Stored data entries:
import Summits.RiemannHypothesis.RiemannHypothesis.Theorems.HandoffEdgeAlmostAll
import HarnessLib

/-!
# HANDOFF, edge block: almost all primes UP TO `x` — the cumulative exceptional set has `≪ x^{1/10+ε}` elements (rh-explicit, track «HANDOFF», seat prove-2 gen3, ATTEMPT-10 §4)

HONEST FRAMING. Nothing here bears on RH. Continuation of `HandoffEdgeAlmostAll.lean`, which bounds the exceptional primes
of one dyadic block `(x/2, x]` by `C·x^{1/10+ε}` given the named fact `HeathBrown2021_sqrtGapSum` (Heath-Brown 2021,
Differences V, Thm 1; `Literature/NumberTheory/LFunctions/HeathBrownLargeGapSum.lean`). Here the blocks are summed:

* `edgeExceptionalUpTo x` — the indices `n` with `e⁸⁰ ≤ p_n ≤ x` and `p_{n+1} − p_n > ½·√p_n·log p_n` (DEFINITION);
  `edgeNonneg_nth_of_not_mem_edgeExceptionalUpTo` — off this set, `EdgeNonneg p_n p_{n+1} η` for `0 < η ≤ 1/(4p_n)` (PROVED).
* `card_edgeExceptionalUpTo_le` — GIVEN the named fact: `∀ ε > 0 ∃ C ∀ x > 0, #(edgeExceptionalUpTo x) ≤ C·x^{1/10+ε}`
  (PROVED: `#E(x) ≤ #E(x/2) + #block(x)`, induction over `x < e⁸⁰·2^k`, geometric factor `S = 1/(1 − 2^{−(1/10+ε)})`).
* `edgeNonneg_almost_all_upTo` — the two together: **the edge block of the handoff holds at all but `≪ x^{1/10+ε}` of the
  primes `e⁸⁰ ≤ p ≤ x`, unconditionally given Heath-Brown's theorem** (PROVED, CONDITIONAL on the named fact).

DOES NOT GIVE anything at an exceptional prime, nor anything about the coupling law / `H(q)`.
-/

set_option linter.dupNamespace false

noncomputable section

open Complex Filter Set MeasureTheory Literature.NumberTheory.LFunctions
open scoped Real Topology ComplexConjugate ContDiff

namespace Summit.RiemannHypothesis.RiemannHypothesis.Theorems.Handoff

/-! ## §1 The cumulative exceptional set and the dyadic summation -/

/-- The cumulative exceptional indices: `n ≤ ⌊x⌋` with `e⁸⁰ ≤ p_n ≤ x` and `p_{n+1} − p_n > ½·√p_n·log p_n` — the primes up
to `x` in the range of `edgeNonneg_of_gap_le` at which its gap hypothesis fails. [this track, ATTEMPT-10 §4] -/
def edgeExceptionalUpTo (x : ℝ) : Finset ℕ :=
  (Finset.range (⌊x⌋₊ + 1)).filter (fun n ↦ Real.exp 80 ≤ (Nat.nth Nat.Prime n : ℝ) ∧ (Nat.nth Nat.Prime n : ℝ) ≤ x ∧
    Real.sqrt (Nat.nth Nat.Prime n) * Real.log (Nat.nth Nat.Prime n) / 2 <
      (Nat.nth Nat.Prime (n + 1) : ℝ) - Nat.nth Nat.Prime n)

/-- Below `e⁸⁰` there are no cumulative exceptional indices (by definition). [folklore] -/
theorem edgeExceptionalUpTo_eq_empty {x : ℝ} (hx : x < Real.exp 80) : edgeExceptionalUpTo x = ∅ := by
  refine Finset.eq_empty_of_forall_notMem fun n hn ↦ ?_
  obtain ⟨-, h80, hle, -⟩ := Finset.mem_filter.1 hn
  linarith

/-- Dyadic step: an exceptional index up to `x` is exceptional up to `x/2` or lies in the block `(x/2, x]`. [folklore] -/
theorem edgeExceptionalUpTo_subset (x : ℝ) :
    edgeExceptionalUpTo x ⊆ edgeExceptionalUpTo (x / 2) ∪ edgeExceptional x := by
  intro n hn
  obtain ⟨hr, h80, hle, hgap⟩ := Finset.mem_filter.1 hn
  rw [Finset.mem_union]
  by_cases h : (Nat.nth Nat.Prime n : ℝ) ≤ x / 2
  · exact Or.inl (Finset.mem_filter.2 ⟨mem_range_of_nth_le h, h80, h, hgap⟩)
  · exact Or.inr (Finset.mem_filter.2 ⟨hr, lt_of_not_ge h, hle, hgap⟩)

/-- **The edge block off the cumulative exceptional set.** For `e⁸⁰ ≤ p_n ≤ x` with `n ∉ edgeExceptionalUpTo x`:
`EdgeNonneg p_n p_{n+1} η` for every `0 < η ≤ 1/(4p_n)`. [this track, ATTEMPT-10 §4] -/
theorem edgeNonneg_nth_of_not_mem_edgeExceptionalUpTo {n : ℕ} {x : ℝ} (hq : Real.exp 80 ≤ (Nat.nth Nat.Prime n : ℝ))
    (hhi : (Nat.nth Nat.Prime n : ℝ) ≤ x) (hn : n ∉ edgeExceptionalUpTo x)
    {η : ℝ} (hη : 0 < η) (hηq : η ≤ 1 / (4 * (Nat.nth Nat.Prime n : ℝ))) :
    EdgeNonneg (Nat.nth Nat.Prime n) (Nat.nth Nat.Prime (n + 1)) η := by
  refine edgeNonneg_nth_of_gap_le hq ?_ hη hηq
  by_contra hgap
  rw [not_le] at hgap
  exact hn (Finset.mem_filter.2 ⟨mem_range_of_nth_le hhi, hq, hhi, hgap⟩)

/-- **The cumulative exceptional set is power-small**, GIVEN Heath-Brown's theorem: for every `ε > 0` there is `C` with
`#(edgeExceptionalUpTo x) ≤ C·x^{1/10+ε}` for all `x > 0` (dyadic summation of `card_edgeExceptional_le`: with `a = 1/10 + ε`
and `S = 1/(1 − 2^{−a})`, induction on `k` over `x < e⁸⁰·2^k` using `#E(x) ≤ #E(x/2) + C·x^a` and `S·2^{−a} + 1 = S`).
CONDITIONAL on the named fact `HeathBrown2021_sqrtGapSum`. [cite: HeathBrown2021DifferencesV, Thm 1; this track, ATTEMPT-10 §4] -/
theorem card_edgeExceptionalUpTo_le (hHB : Literature.NumberTheory.LFunctions.HeathBrown2021_sqrtGapSum) {ε : ℝ}
    (hε : 0 < ε) : ∃ C : ℝ, ∀ x : ℝ, 0 < x → ((edgeExceptionalUpTo x).card : ℝ) ≤ C * x ^ (1 / 10 + ε) := by
  obtain ⟨C₁, hC₁⟩ := card_edgeExceptional_le hHB hε
  set a : ℝ := 1 / 10 + ε with ha
  have ha0 : 0 < a := by rw [ha]; positivity
  set t : ℝ := (2 : ℝ) ^ (-a) with ht
  have ht0 : 0 < t := Real.rpow_pos_of_pos (by norm_num) _
  have ht1 : t < 1 := Real.rpow_lt_one_of_one_lt_of_neg (by norm_num) (by linarith)
  set S : ℝ := 1 / (1 - t) with hS
  have hS0 : 0 < S := by rw [hS]; exact div_pos one_pos (by linarith)
  have hSid : S * t + 1 = S := by
    have hne : 1 - t ≠ 0 := by linarith
    rw [hS]; field_simp; ring
  set C₀ : ℝ := max C₁ 0 with hC₀
  have hC₀0 : 0 ≤ C₀ := le_max_right _ _
  have hC₁C₀ : C₁ ≤ C₀ := le_max_left _ _
  have h16 : (16 : ℝ) < Real.exp 80 := by
    have := Real.add_one_le_exp (80 : ℝ); linarith
  -- the dyadic induction
  have key : ∀ k : ℕ, ∀ x : ℝ, 0 < x → x < Real.exp 80 * 2 ^ k →
      ((edgeExceptionalUpTo x).card : ℝ) ≤ C₀ * S * x ^ a := by
    intro k
    induction k with
    | zero =>
      intro x hx0 hx
      rw [pow_zero, mul_one] at hx
      rw [edgeExceptionalUpTo_eq_empty hx, Finset.card_empty, Nat.cast_zero]
      have : 0 ≤ x ^ a := Real.rpow_nonneg hx0.le _
      positivity
    | succ k ih =>
      intro x hx0 hx
      by_cases hx16 : x < 16
      · rw [edgeExceptionalUpTo_eq_empty (hx16.trans h16), Finset.card_empty, Nat.cast_zero]
        have : 0 ≤ x ^ a := Real.rpow_nonneg hx0.le _
        positivity
      · rw [not_lt] at hx16
        have hhalf : x / 2 < Real.exp 80 * 2 ^ k := by
          rw [pow_succ] at hx; linarith
        have ih' := ih (x / 2) (by linarith) hhalf
        have hblock : ((edgeExceptional x).card : ℝ) ≤ C₀ * x ^ a := by
          have h1 := hC₁ x hx16
          have h2 : C₁ * x ^ a ≤ C₀ * x ^ a := mul_le_mul_of_nonneg_right hC₁C₀ (Real.rpow_nonneg hx0.le _)
          exact h1.trans h2
        have hcard : ((edgeExceptionalUpTo x).card : ℝ) ≤
            ((edgeExceptionalUpTo (x / 2)).card : ℝ) + ((edgeExceptional x).card : ℝ) := by
          have h := (Finset.card_le_card (edgeExceptionalUpTo_subset x)).trans (Finset.card_union_le _ _)
          exact_mod_cast h
        have hpow : (x / 2) ^ a = x ^ a * t := by
          rw [ht, Real.div_rpow hx0.le (by norm_num), Real.rpow_neg (by norm_num), div_eq_mul_inv]
        rw [hpow] at ih'
        have hxa : 0 ≤ x ^ a := Real.rpow_nonneg hx0.le _
        calc ((edgeExceptionalUpTo x).card : ℝ) ≤ C₀ * S * (x ^ a * t) + C₀ * x ^ a := by linarith
          _ = C₀ * (S * t + 1) * x ^ a := by ring
          _ = C₀ * S * x ^ a := by rw [hSid]
  refine ⟨C₀ * S, fun x hx0 ↦ ?_⟩
  -- choose k with x < e⁸⁰ · 2^k
  obtain ⟨k, hk⟩ := exists_nat_gt x
  have h2k : (k : ℝ) < (2 : ℝ) ^ k := by exact_mod_cast Nat.lt_two_pow_self
  have he : (1 : ℝ) ≤ Real.exp 80 := Real.one_le_exp (by norm_num)
  have hxk : x < Real.exp 80 * 2 ^ k := by
    have : (2 : ℝ) ^ k ≤ Real.exp 80 * 2 ^ k := by nlinarith [pow_pos (by norm_num : (0:ℝ) < 2) k]
    linarith
  exact key k x hx0 hxk

/-- **The edge block holds for all but `≪ x^{1/10+ε}` of the primes up to `x`, given Heath-Brown 2021.** For every `ε > 0`
there is `C` such that for all `x > 0`: at most `C·x^{1/10+ε}` indices `n` with `e⁸⁰ ≤ p_n ≤ x` are exceptional, and at every
other such index `EdgeNonneg p_n p_{n+1} η` for all `0 < η ≤ 1/(4p_n)`. CONDITIONAL on `HeathBrown2021_sqrtGapSum`; nothing
at the exceptional primes, nothing about the coupling law, nothing about RH. [cite: HeathBrown2021DifferencesV, Thm 1; this track, ATTEMPT-10 §4] -/
theorem edgeNonneg_almost_all_upTo (hHB : Literature.NumberTheory.LFunctions.HeathBrown2021_sqrtGapSum) {ε : ℝ} (hε : 0 < ε) :
    ∃ C : ℝ, ∀ x : ℝ, 0 < x →
      ((edgeExceptionalUpTo x).card : ℝ) ≤ C * x ^ (1 / 10 + ε) ∧
        ∀ n : ℕ, Real.exp 80 ≤ (Nat.nth Nat.Prime n : ℝ) → (Nat.nth Nat.Prime n : ℝ) ≤ x →
          n ∉ edgeExceptionalUpTo x → ∀ η : ℝ, 0 < η → η ≤ 1 / (4 * (Nat.nth Nat.Prime n : ℝ)) →
            EdgeNonneg (Nat.nth Nat.Prime n) (Nat.nth Nat.Prime (n + 1)) η := by
  obtain ⟨C, hC⟩ := card_edgeExceptionalUpTo_le hHB hε
  exact ⟨C, fun x hx ↦ ⟨hC x hx, fun n hq hhi hn η hη hηq ↦
    edgeNonneg_nth_of_not_mem_edgeExceptionalUpTo hq hhi hn hη hηq⟩⟩

end Summit.RiemannHypothesis.RiemannHypothesis.Theorems.Handoff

EXERCISE » Above are the entries. Output exactly the lines beginning with the line that has "rw [hpow] at ih'" and ending with the line that has "have he : (1".

RESULT BELOW »
        rw [hpow] at ih'
        have hxa : 0 ≤ x ^ a := Real.rpow_nonneg hx0.le _
        calc ((edgeExceptionalUpTo x).card : ℝ) ≤ C₀ * S * (x ^ a * t) + C₀ * x ^ a := by linarith
          _ = C₀ * (S * t + 1) * x ^ a := by ring
          _ = C₀ * S * x ^ a := by rw [hSid]
  refine ⟨C₀ * S, fun x hx0 ↦ ?_⟩
  -- choose k with x < e⁸⁰ · 2^k
  obtain ⟨k, hk⟩ := exists_nat_gt x
  have h2k : (k : ℝ) < (2 : ℝ) ^ k := by exact_mod_cast Nat.lt_two_pow_self
  have he : (1 : ℝ) ≤ Real.exp 80 := Real.one_le_exp (by norm_num)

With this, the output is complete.